YAD, or 'Yet Another Dialog' for GUI Dialogues from Shell Scripts

I have a 3.5" 320x480 touch screen for the Raspberry Pi. I've had it a long time, and it's been my intent for a couple years to turn it into a home automation controller: specifically, controlling MPD and some lights around the house.

A while back I spent several days trying to get my head around creating GUI interfaces to Python programs. It's very complex, and I didn't have the patience for it, so I eventually gave up. Since I'm pretty good with Bash scripts, I thought I'd take another look at Zenity as a possible solution. Zenity allows the creation of basic GUI interactive elements with simple commands. Unfortunately, it doesn't appear to support one element I really wanted: tabs.

Here's Wikipedia's example shell script in Zenity:

if zenity --question --text="Please press a button."
then
    zenity --info --text="You pressed Yes\!"
else
    zenity --error --text="You pressed No\!"
fi

The point isn't the functionality, but the simplicity - particularly compared to Python GUI creation. And this script shows two different dialogues every time it's run - not just one.

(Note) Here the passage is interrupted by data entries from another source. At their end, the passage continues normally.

/-!
# `AlphaInputsT3ACBlockAvgEMLWeightedFibreChart` — (B2-F2) A WEIGHTED FIBRE CHART OF BAŁABAN'S BLOCK AVERAGING (0.4) WITH THE PRINTED
# `exp[mean log]` ON THE SMALL-LOOP REGION, and the fibre formula for its Radon–Nikodym transport (cell ym3-torus, desk pub/ym-inputs
# INPUT-LIST v8 §3 I-10 ∕ I-12, memos `I10-B2-FIBRE-LOCATE-p08.md` §6 ∕ `B2F2-CHART-LOCATE-p08g3.md`; seat ym-inputs-p08 g3; helper
# `--supports stmt-QuantumFields-20520`)

WHAT.  For `G = SU(N)` (the T³ record: `N = 2`, `ℰp = expMeanLogSU`), a torus in the standing range `j + 1 ≤ m + K`, and the gauge-invariant
SMALL-LOOP REGION `O_ε = {U | ∀ c i, dist1 (loopHol U c i) < ε}` ([Balaban1987RG1] (0.4): every loop variable `U(Γ ∪ [x,x′] ∪ (−Γ′) ∪ (−c))` within
`ε` of `1`; it contains the small-plaquette fields, `LatticeWordStokes.dist1_loopHol_le`) with `10ε ≤ |I|⁻¹` (`|I| = L^d (d!)²` the index set of
(0.4)) and `ε ≤ δ_N`, THERE ARE measurable `Φ : (V, U′) ↦ U`, `J ≥ 0`, `S` such that
`((((dV ⊗ dU′)↾S).withDensity J).map Φ = dU↾O_ε`, `Ū(Φ z) = z.1` and `Φ z ∈ O_ε` on `S`, and every `U ∈ O_ε` is charted (`exists_weightedFibreChart`);
hence, through the socket `WeightedFibreFormula.rnTransport_ae_eq_weightedFibreIntegral_local`, **for every integrable density `ρ` supported in
`O_ε`: `(Tρ)(V) = ∫ 𝟙_S(V,U′)·J(V,U′)·ρ(Φ(V,U′)) dU′` for dV-a.e. `V`** (`exists_chart_rnTransport_ae_eq`) — the `hchart`-shaped input of the two
trivial-history rows of `…AlphaInputsT3ACv3StepTrivPinsChart` (local form `…ChartLocal`), LOCAL in `ρ`, with parameter space the fine fields themselves
(the environment `U′`) under product Haar measure; §4 supplies those rows' displayed window inclusion `{χB_k(triv′) ≠ 0} ⊆ O_ε` at the record's cut-off
(`loopSmall_of_chiB_triv_ne_zero`: `Hist.last_triv`, `Carriers.Omega_triv`, `LatticeWordStokes.dist1_loopHol_le`, size condition `((d+2)L)²ε₁(k)/4 < ε`).

HOW (the private-coordinate route of `…AlphaInputsT3ACWeightedInverseChart`, no gauge fixing).  In the private coordinates `β = centralBond`
(`BlockAveragingHaarAC.centralBond_injective`, `isLocal_avgFun`) the resampled field `res (U′, g) = Function.extend β g U′` has loop variables
`loopHol (res (U′,g)) c = fibreFamily U′ c (pre·g c·post)` (`loopHol_extend_eq_fibreFamily`) and block average `Ū(res (U′,g))(c) =
fibreMap (pre·g c·post)` (`avgFun_extend_eq_fibreMap`, `BlockAveragingEMLHaarAC.avgFun_update_centralBond_self`) — DIAGONAL in `g`.  The
one-variable laws are absolutely continuous on `SU(N)`, every `N` (`map_haar_update_avgFun_absolutelyContinuous` ⇐ `BlockAveragingEMLHaarACSUN` ∕
`…EMLFibreLawSUN.emlFibreLaw_fin`), and on the `ε`-guard the guarded fibre map is injective (`fibreMap_injective_of_small` ⇐
`…EMLFibreCoreInjective.fibreCore_injective_of_small`, `coe_fibreCore_eq`); so `WeightedInverseChart.exists_weightedChart_of_isLocal` applies.
The weight `J` is the Radon–Nikodym derivative it produces — NOT print's Jacobian `det(I − (δ/δA)D̃(A))·Πσ/σ₀` of [Balaban1985UV3] (18), (20)–(21)
(that explicit form is B2's analytic content, not needed for the identity-level rows).

HONEST SCOPE.  [folklore] measure theory + one contraction estimate about the published formula (0.4); nothing of Bałaban's estimates is asserted;
count-neutral; no summit ∕ sub-problem statement proved (rung R3 bookkeeping; not T⁴, not Clay; the Yang–Mills mass gap is NOT proved).  Def-free
(objects are ∃-packaged; a B0 definer may NAME them by `Classical.choose`); L-floor: none (`j + 1 ≤ m + K` only).
References: T. Bałaban, CMP 109 (1987) 249–301 [Balaban1987RG1] ((0.4) p.253); CMP 102 (1985) 255–275 [Balaban1985UV3] ((13)–(18) pp.259–260,
(49)–(51) p.268); CMP 98 (1985) 17–51 [Balaban1985Averaging] ((10) p.19).
-/

set_option autoImplicit false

Rather by accident, I stumbled across "YAD" aka "Yet Another Dialog." It bears a striking resemblance to Zenity, including many identical command line switches: the man page acknowledges that it's a fork of Zenity. Closer examination (by which I mostly mean "doing Google Image searches") revealed that it could do at least a couple things Zenity seems incapable of: multiple columns of buttons (Zenity seems only able to do one column), Tabs, and "form buttons." The difference with the latter is that the dialogue window remains active after the button is clicked instead of immediately exiting. YAD is also available as a standard package for Fedora, which made it easy to install and experiment.

Re-implementing the above zenity script in yad:

if yad --question --text="Please press a button."
then
    yad --info --text="You pressed OK\!"
else
    yad --error --text="You pressed Cancel\!"
fi

The changes reflect the difference in the default buttons (no longer "Yes/No" but "OK/Cancel" instead), and the --info and --error dialogue windows now have two buttons instead of just one, but the functionality is the same.

This is a start for an introduction to yad. I mean to write more on the subject but cannot promise it. If you're interested, check out https://www.thelinuxrain.com/articles/the-buttons-of-yad for a good introduction, and http://smokey01.com/yad/ for a really thorough examination of all of YAD's functionality with examples throughout.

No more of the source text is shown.